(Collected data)
import Summits.BirchSwinnertonDyer.BirchSwinnertonDyer.Theorems.KolyvaginDepthDoorDepthTableRowKitTwoPrint
import Summits.BirchSwinnertonDyer.BirchSwinnertonDyer.Theorems.KolyvaginDepthDoorDepthTableRowsRankThreeNoTwist2
import HarnessLib

/-!
# Route `KolyvaginDepthDoor` — rank-3 DEPTH-TWO depth-table rows `11197a1`, `16811a1` ON (γ) ONLY
# (Kodaira–Néron certified in the kernel; crux `KolyvaginDepthSupply`, stmt-BirchSwinnertonDyer-21765)
# — part 2 of 5

Helper file (`--supports stmt-BirchSwinnertonDyer-21765 --as helper`); it closes nothing and BSD is
not proved by it.

g6/g7's rank-3 rows display the FIVE named McCallum / Gross leaves; `…RowsRankThreePrint*` (this seat)
read them modulo (γ) + F1. This file drops F1 as well: every curve here is on the Kodaira–Néron cell at
`5` (`5 ∤ ord_v Δ_min` at multiplicative `v`, certified from `Δ(E₀)` by the `decide`-able table of
`depthRowTwo_print_kodairaNeron_of_datum_of_intModel_certificate`; no additive clause at `p = 5`), so
McCallum's Lemma 4.3 is a theorem for them (`…LeafLocalPow`). Inputs of each row: (γ) =
`GrossLMS1991.prop37_2_frobeniusCongruence` + the depth-2 bit at ANY datum of conductor `ℓ₁ℓ₂`; every
other side condition is a kernel theorem. Conclusions as g7's minus the twist-Selmer count
(`#Sel_5(E^{(D)}) ≤ 25`, which stays available modulo (γ) + F1 in `…RowsRankThreePrint*`).
CONDITIONAL on (γ) and the bit; per-curve; BSD is not proved by it.
-/

set_option linter.dupNamespace false

noncomputable section

open scoped Classical

namespace Summit.BirchSwinnertonDyer.BirchSwinnertonDyer.Theorems.KolyvaginDepthDoor

open Literature.NumberTheory.EllipticCurves Literature.NumberTheory.EllipticCurves.ModularForms
  Literature.NumberTheory.EllipticCurves.McCallum1991 WeierstrassCurve
open Summit.BirchSwinnertonDyer.BirchSwinnertonDyer.Theorems
open Summit.BirchSwinnertonDyer.BirchSwinnertonDyer.Rank2Observatory
open Summit.BirchSwinnertonDyer.BirchSwinnertonDyer.Rank1Residual
open Summit.BirchSwinnertonDyer.Rank1Residual.Additive

namespace C11197a1

/-- **DEPTH-TWO ROW `11197a1`, `(p, d_K, ℓ₁ℓ₂) = (5, −7, 19·419)`, twist-free, without Kolyvagin's
structure theorem, NO SYSTEM (bit at ANY datum).** For `E = 11197a1` (rank `3`), ANY imaginary
quadratic `K` with `d_K = −7`, any frame `(Dt, β, ι)` and ANY single Kolyvagin–Heegner datum `d` (no
system, no coherence binders), granted the ONE Literature fact (γ) = Gross 1991 Prop. 3.7 (2) (KN
certified from `Δ(E₀) = 11197`) (Gross Prop. 5.4 (2); McCallum Lemma 4.3, Prop. 4.4, Lemma 5.3,
Prop. 2.2): IF `d.kolyvaginClass _ 1 ≠ 0` (`d` of conductor `19·419`) THEN `corank_{ℤ_5} Ш(E)[5^∞] =
0`, `rank_ℤ E(ℚ) = 3`, `rank_ℤ E^{(−7)}(ℚ) ≤ 2`, `E(ℚ)[5] = 0`, `Ш(E/ℚ)[5] = 0`, `#Sel^(5)(E/ℚ) =
5³`. Every side condition is a kernel theorem. CONDITIONAL on (γ) and the bit; per-curve; BSD is not
proved by it. [cite: Kolyvagin1991MathAnn, Thm. 2.3] [cite: McCallumLMS1991, §§2–5] [cite:
GrossLMS1991, §5 (5.1)] [cite: CremonaAlgorithms1997, Table 1 (11197a1)] -/
theorem depthRow_5_neg7_19_419_printKN
    (h372 : GrossLMS1991.prop37_2_frobeniusCongruence)
    (K : Type) [Field K] [NumberField K] (hK : IsImaginaryQuadratic K)
    (hD : NumberField.discr K = -7) :
    haveI := isElliptic_of_mem_atlasR3A00 mem_atlas;
    haveI := isGloballyMinimal_of_mem_atlasR3A00 mem_atlas;
    haveI : NeZero ((c11197a1.e.baseChange ℚ).conductorNorm ℤ) := neZero_conductorNorm_of_isElliptic _;
    ∀ (Dt : ModularParametrizationData (c11197a1.e.baseChange ℚ) ((c11197a1.e.baseChange ℚ).conductorNorm ℤ))
      (β : ℤ) (ι : K →+* ℂ) (d : KolyvaginHeegnerData Dt β ι (19 * 419)),
    d.kolyvaginClass (p := 5) (by norm_num) 1 ≠ 0 →
    (c11197a1.e.baseChange ℚ).shaCorank 5 = 0 ∧ (c11197a1.e.baseChange ℚ).mordellWeilRank = 3 ∧
      ((c11197a1.e.baseChange ℚ).quadraticTwist ((-7 : ℤ) : ℚ)).mordellWeilRank ≤ 2 ∧
      (∀ P : (c11197a1.e.baseChange ℚ).toAffine.Point, 5 • P = 0 → P = 0) ∧
      (∀ x ∈ (c11197a1.e.baseChange ℚ).sha, 5 • x = 0 → x = 0) ∧
      Nat.card ↥(selmerGroup (c11197a1.e.baseChange ℚ) ((5 : ℕ) : ℤ)) = 5 ^ 3 := by
  haveI := isElliptic_of_mem_atlasR3A00 mem_atlas
  haveI := isGloballyMinimal_of_mem_atlasR3A00 mem_atlas
  haveI : NeZero ((c11197a1.e.baseChange ℚ).conductorNorm ℤ) := neZero_conductorNorm_of_isElliptic _
  intro Dt β ι d hne
  haveI := Fact.mk (by norm_num : Nat.Prime 5)
  exact depthRowTwo_print_kodairaNeron_of_datum_of_intModel_certificate intModel h372 not_hasCM
    three_le_rank 5 (by norm_num) hasSurjectiveModNGaloisRep_pow_5 K hK hD (by norm_num) (by norm_num)
    heegner_neg7
    19 (by norm_num) (by norm_num) (by decide +kernel) (by norm_num) (by norm_num) (by norm_num)
    (by norm_num) (n₁ := 25) card_19 (by norm_num)
    419 (by norm_num) (by norm_num) (by decide +kernel) (by norm_num) (by norm_num) (by norm_num)
    (by norm_num) (n₂ := 400) card_419 (by norm_num) (by norm_num)
    (Δ₀ := 11197) (by decide +kernel) (B := 11) (by decide +kernel) (by decide +kernel)
    (fun _ _ ↦ Or.inl (by norm_num)) Dt β ι d hne

end C11197a1

namespace C16811a1

/-- **DEPTH-TWO ROW `16811a1`, `(p, d_K, ℓ₁ℓ₂) = (5, −7, 59·479)`, twist-free, without Kolyvagin's
structure theorem, NO SYSTEM (bit at ANY datum).** For `E = 16811a1` (rank `3`), ANY imaginary
quadratic `K` with `d_K = −7`, any frame `(Dt, β, ι)` and ANY single Kolyvagin–Heegner datum `d` (no
system, no coherence binders), granted the ONE Literature fact (γ) = Gross 1991 Prop. 3.7 (2) (KN
certified from `Δ(E₀) = -16811`) (Gross Prop. 5.4 (2); McCallum Lemma 4.3, Prop. 4.4, Lemma 5.3,
Prop. 2.2): IF `d.kolyvaginClass _ 1 ≠ 0` (`d` of conductor `59·479`) THEN `corank_{ℤ_5} Ш(E)[5^∞] =
0`, `rank_ℤ E(ℚ) = 3`, `rank_ℤ E^{(−7)}(ℚ) ≤ 2`, `E(ℚ)[5] = 0`, `Ш(E/ℚ)[5] = 0`, `#Sel^(5)(E/ℚ) =
5³`. Every side condition is a kernel theorem. CONDITIONAL on (γ) and the bit; per-curve; BSD is not
proved by it. [cite: Kolyvagin1991MathAnn, Thm. 2.3] [cite: McCallumLMS1991, §§2–5] [cite:
GrossLMS1991, §5 (5.1)] [cite: CremonaAlgorithms1997, Table 1 (16811a1)] -/
theorem depthRow_5_neg7_59_479_printKN
    (h372 : GrossLMS1991.prop37_2_frobeniusCongruence)
    (K : Type) [Field K] [NumberField K] (hK : IsImaginaryQuadratic K)
    (hD : NumberField.discr K = -7) :
    haveI := isElliptic_of_mem_atlasR3A00 mem_atlas;
    haveI := isGloballyMinimal_of_mem_atlasR3A00 mem_atlas;
    haveI : NeZero ((c16811a1.e.baseChange ℚ).conductorNorm ℤ) := neZero_conductorNorm_of_isElliptic _;
    ∀ (Dt : ModularParametrizationData (c16811a1.e.baseChange ℚ) ((c16811a1.e.baseChange ℚ).conductorNorm ℤ))
      (β : ℤ) (ι : K →+* ℂ) (d : KolyvaginHeegnerData Dt β ι (59 * 479)),
    d.kolyvaginClass (p := 5) (by norm_num) 1 ≠ 0 →
    (c16811a1.e.baseChange ℚ).shaCorank 5 = 0 ∧ (c16811a1.e.baseChange ℚ).mordellWeilRank = 3 ∧
      ((c16811a1.e.baseChange ℚ).quadraticTwist ((-7 : ℤ) : ℚ)).mordellWeilRank ≤ 2 ∧
      (∀ P : (c16811a1.e.baseChange ℚ).toAffine.Point, 5 • P = 0 → P = 0) ∧
      (∀ x ∈ (c16811a1.e.baseChange ℚ).sha, 5 • x = 0 → x = 0) ∧
      Nat.card ↥(selmerGroup (c16811a1.e.baseChange ℚ) ((5 : ℕ) : ℤ)) = 5 ^ 3 := by
  haveI := isElliptic_of_mem_atlasR3A00 mem_atlas
  haveI := isGloballyMinimal_of_mem_atlasR3A00 mem_atlas
  haveI : NeZero ((c16811a1.e.baseChange ℚ).conductorNorm ℤ) := neZero_conductorNorm_of_isElliptic _
  intro Dt β ι d hne
  haveI := Fact.mk (by norm_num : Nat.Prime 5)
  exact depthRowTwo_print_kodairaNeron_of_datum_of_intModel_certificate intModel h372 not_hasCM
    three_le_rank 5 (by norm_num) hasSurjectiveModNGaloisRep_pow_5 K hK hD (by norm_num) (by norm_num)
    heegner_neg7
    59 (by norm_num) (by norm_num) (by decide +kernel) (by norm_num) (by norm_num) (by norm_num)
    (by norm_num) (n₁ := 75) card_59 (by norm_num)
    479 (by norm_num) (by norm_num) (by decide +kernel) (by norm_num) (by norm_num) (by norm_num)
    (by norm_num) (n₂ := 450) card_479 (by norm_num) (by norm_num)
    (Δ₀ := -16811) (by decide +kernel) (B := 11) (by decide +kernel) (by decide +kernel)
    (fun _ _ ↦ Or.inl (by norm_num)) Dt β ι d hne

end C16811a1

end Summit.BirchSwinnertonDyer.BirchSwinnertonDyer.Theorems.KolyvaginDepthDoor

end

## YOUR OBJECTIVE
Retype every line up to and including the one that contains "ON (γ) ONLY", beginning at the first line of the records, with no edits.

## RESPONSE FOR THIS EXERCISE
import Summits.BirchSwinnertonDyer.BirchSwinnertonDyer.Theorems.KolyvaginDepthDoorDepthTableRowKitTwoPrint
import Summits.BirchSwinnertonDyer.BirchSwinnertonDyer.Theorems.KolyvaginDepthDoorDepthTableRowsRankThreeNoTwist2
import HarnessLib

/-!
# Route `KolyvaginDepthDoor` — rank-3 DEPTH-TWO depth-table rows `11197a1`, `16811a1` ON (γ) ONLY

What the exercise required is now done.